WHAT IS NEEDED »
Your job is to set down the stretch of entries that opens with the line containing "squares are affine. -/" and closes with the line containing "linear_combination (3 * x + n) * hn". Keep both end lines, copy each exactly, and add nothing.

GIVEN DATA »
··········

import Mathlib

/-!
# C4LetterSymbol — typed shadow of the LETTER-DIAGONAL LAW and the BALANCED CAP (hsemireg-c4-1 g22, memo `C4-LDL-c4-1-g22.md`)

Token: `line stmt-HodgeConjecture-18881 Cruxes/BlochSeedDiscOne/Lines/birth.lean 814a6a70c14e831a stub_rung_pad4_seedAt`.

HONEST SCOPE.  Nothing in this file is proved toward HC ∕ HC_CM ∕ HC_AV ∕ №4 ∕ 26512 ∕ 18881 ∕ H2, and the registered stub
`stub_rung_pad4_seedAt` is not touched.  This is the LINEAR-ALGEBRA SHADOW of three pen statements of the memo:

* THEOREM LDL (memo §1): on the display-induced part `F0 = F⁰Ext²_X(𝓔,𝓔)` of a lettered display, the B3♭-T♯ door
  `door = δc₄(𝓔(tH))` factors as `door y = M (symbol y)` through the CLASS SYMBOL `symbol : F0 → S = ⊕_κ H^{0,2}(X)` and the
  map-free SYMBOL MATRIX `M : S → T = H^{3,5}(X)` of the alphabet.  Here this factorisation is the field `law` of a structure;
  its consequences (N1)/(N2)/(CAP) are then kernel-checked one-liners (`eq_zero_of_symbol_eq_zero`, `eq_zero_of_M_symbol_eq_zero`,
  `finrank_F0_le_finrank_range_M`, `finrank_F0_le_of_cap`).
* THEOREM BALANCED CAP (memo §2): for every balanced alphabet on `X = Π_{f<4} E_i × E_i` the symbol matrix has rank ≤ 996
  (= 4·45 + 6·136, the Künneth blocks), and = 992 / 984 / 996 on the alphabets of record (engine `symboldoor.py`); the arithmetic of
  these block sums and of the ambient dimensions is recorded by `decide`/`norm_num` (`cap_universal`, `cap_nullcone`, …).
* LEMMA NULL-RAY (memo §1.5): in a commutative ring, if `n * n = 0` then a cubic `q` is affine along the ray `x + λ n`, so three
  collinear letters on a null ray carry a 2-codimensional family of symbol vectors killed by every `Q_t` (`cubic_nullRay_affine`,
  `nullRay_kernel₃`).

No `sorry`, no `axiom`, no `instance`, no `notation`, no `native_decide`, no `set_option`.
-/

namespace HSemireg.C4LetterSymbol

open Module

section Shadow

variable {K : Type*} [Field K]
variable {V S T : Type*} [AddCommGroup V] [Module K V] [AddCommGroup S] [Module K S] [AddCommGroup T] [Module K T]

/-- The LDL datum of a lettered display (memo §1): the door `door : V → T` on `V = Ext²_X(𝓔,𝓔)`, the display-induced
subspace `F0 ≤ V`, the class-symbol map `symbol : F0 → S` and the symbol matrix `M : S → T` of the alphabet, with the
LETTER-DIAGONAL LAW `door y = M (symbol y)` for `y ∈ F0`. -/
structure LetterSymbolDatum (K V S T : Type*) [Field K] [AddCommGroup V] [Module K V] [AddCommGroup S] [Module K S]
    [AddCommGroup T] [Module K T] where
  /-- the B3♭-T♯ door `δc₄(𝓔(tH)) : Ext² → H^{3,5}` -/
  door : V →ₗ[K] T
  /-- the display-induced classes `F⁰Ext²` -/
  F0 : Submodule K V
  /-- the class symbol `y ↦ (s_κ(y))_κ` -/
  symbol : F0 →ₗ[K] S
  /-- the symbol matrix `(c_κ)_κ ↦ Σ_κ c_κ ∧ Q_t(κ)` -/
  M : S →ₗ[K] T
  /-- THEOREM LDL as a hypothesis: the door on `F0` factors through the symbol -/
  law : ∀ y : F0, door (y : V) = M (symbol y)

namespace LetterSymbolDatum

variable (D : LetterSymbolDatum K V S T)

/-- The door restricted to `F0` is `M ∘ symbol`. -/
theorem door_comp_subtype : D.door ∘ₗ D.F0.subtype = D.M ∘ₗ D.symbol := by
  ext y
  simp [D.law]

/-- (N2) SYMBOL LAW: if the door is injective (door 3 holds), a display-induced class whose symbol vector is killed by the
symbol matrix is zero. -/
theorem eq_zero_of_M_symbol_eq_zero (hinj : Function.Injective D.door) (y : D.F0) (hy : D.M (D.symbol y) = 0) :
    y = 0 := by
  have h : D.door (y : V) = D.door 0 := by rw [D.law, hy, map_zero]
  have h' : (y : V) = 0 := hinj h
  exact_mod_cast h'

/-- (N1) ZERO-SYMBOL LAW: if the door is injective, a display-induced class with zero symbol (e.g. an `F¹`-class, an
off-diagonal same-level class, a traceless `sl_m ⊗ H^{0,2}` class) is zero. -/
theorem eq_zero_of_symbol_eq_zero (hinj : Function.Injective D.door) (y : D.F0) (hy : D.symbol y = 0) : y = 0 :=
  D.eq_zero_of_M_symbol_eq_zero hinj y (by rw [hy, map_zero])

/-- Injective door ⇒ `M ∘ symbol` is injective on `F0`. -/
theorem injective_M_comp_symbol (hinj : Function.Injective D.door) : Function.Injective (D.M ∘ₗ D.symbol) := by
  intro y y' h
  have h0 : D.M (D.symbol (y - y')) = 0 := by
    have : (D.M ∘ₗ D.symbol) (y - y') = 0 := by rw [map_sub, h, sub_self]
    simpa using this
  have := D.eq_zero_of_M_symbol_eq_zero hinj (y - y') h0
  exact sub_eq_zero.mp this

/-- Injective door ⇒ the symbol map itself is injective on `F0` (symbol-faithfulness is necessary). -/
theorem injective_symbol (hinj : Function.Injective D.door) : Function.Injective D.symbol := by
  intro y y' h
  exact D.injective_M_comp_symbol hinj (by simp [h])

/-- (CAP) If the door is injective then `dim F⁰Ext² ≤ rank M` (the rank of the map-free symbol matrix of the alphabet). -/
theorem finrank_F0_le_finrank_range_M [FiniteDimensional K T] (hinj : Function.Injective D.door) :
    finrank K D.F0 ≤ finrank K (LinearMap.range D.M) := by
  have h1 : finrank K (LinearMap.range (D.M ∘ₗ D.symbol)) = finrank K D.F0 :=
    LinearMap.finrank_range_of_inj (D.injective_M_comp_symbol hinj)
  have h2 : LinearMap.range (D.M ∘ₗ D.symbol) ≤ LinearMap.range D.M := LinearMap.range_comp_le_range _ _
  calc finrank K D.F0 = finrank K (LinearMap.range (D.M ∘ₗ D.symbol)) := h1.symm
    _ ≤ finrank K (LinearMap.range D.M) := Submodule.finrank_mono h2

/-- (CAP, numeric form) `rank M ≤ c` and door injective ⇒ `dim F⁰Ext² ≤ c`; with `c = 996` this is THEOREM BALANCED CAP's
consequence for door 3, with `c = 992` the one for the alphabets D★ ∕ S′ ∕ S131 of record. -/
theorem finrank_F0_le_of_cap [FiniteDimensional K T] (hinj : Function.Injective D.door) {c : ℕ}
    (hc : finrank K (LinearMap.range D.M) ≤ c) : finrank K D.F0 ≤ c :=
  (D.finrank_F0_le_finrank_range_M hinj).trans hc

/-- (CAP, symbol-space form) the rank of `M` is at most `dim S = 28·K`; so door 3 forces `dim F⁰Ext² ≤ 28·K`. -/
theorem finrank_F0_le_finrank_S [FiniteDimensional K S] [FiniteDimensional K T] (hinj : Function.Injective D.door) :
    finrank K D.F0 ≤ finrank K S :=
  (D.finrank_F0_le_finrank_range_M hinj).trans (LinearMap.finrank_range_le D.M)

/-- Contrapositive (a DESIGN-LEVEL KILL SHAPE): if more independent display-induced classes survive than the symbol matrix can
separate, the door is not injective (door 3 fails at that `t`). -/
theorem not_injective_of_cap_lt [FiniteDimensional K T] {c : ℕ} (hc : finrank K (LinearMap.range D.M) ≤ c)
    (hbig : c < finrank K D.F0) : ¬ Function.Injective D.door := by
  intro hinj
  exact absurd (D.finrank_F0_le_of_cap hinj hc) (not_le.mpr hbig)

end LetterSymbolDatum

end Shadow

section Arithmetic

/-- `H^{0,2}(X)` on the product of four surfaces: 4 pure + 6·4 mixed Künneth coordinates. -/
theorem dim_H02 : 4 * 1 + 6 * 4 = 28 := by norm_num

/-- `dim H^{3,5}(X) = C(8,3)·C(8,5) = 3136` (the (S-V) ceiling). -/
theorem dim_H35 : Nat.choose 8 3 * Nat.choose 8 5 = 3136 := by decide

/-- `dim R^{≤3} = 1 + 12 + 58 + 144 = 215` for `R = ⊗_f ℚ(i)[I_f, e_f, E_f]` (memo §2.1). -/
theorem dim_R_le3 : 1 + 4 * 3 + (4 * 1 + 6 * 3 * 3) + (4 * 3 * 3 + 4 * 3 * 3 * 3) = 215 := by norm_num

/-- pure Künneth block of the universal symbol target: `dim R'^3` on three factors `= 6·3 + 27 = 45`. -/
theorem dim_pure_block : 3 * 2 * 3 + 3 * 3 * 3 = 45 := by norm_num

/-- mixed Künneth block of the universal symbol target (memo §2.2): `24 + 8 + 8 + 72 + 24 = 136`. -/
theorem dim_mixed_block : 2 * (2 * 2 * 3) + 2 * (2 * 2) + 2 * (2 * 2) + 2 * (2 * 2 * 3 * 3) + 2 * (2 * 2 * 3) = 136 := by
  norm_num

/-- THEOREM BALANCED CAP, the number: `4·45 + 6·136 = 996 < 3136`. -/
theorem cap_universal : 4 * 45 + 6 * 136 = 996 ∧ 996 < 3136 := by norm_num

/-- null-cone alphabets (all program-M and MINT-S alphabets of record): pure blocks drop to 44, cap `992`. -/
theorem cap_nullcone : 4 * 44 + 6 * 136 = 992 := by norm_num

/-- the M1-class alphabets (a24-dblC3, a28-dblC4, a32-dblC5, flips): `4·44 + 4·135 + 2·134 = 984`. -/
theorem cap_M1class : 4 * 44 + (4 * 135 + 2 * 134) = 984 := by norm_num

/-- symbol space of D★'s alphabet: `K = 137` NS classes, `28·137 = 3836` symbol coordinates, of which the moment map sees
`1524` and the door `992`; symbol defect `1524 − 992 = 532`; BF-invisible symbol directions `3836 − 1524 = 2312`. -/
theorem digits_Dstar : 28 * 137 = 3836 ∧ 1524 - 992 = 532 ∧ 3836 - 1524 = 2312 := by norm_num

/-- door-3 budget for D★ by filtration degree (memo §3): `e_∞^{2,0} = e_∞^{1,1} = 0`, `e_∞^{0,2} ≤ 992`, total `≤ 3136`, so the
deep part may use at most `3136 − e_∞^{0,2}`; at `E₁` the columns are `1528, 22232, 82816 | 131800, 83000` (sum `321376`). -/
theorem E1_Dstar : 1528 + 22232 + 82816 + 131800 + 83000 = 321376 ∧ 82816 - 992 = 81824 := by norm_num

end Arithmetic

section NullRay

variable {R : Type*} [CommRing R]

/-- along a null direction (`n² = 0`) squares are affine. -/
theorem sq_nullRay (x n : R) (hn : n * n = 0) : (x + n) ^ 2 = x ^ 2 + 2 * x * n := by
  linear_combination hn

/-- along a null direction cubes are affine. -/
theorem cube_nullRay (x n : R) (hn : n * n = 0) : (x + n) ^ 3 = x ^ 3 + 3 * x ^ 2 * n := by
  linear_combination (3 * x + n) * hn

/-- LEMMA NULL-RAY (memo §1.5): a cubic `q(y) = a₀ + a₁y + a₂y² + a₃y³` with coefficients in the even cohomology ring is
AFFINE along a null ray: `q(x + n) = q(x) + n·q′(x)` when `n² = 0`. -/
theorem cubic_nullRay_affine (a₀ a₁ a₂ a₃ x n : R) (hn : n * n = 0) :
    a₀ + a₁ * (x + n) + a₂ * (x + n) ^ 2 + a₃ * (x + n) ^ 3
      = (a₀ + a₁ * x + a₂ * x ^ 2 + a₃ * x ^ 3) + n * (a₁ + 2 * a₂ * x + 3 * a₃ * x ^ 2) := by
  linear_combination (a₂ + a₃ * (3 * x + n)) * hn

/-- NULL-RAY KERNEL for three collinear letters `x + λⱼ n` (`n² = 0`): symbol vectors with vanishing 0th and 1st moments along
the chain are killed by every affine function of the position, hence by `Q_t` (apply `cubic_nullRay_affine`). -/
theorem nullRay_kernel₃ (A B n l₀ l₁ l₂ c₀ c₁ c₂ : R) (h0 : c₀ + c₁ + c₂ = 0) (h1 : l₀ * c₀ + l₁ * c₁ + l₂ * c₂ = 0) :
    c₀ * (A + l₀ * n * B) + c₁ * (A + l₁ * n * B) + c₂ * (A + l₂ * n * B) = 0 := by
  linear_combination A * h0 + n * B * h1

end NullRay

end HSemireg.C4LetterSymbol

··········

OUTPUT FOR THIS TASK »
/-- along a null direction (`n² = 0`) squares are affine. -/
theorem sq_nullRay (x n : R) (hn : n * n = 0) : (x + n) ^ 2 = x ^ 2 + 2 * x * n := by
  linear_combination hn

/-- along a null direction cubes are affine. -/
theorem cube_nullRay (x n : R) (hn : n * n = 0) : (x + n) ^ 3 = x ^ 3 + 3 * x ^ 2 * n := by
  linear_combination (3 * x + n) * hn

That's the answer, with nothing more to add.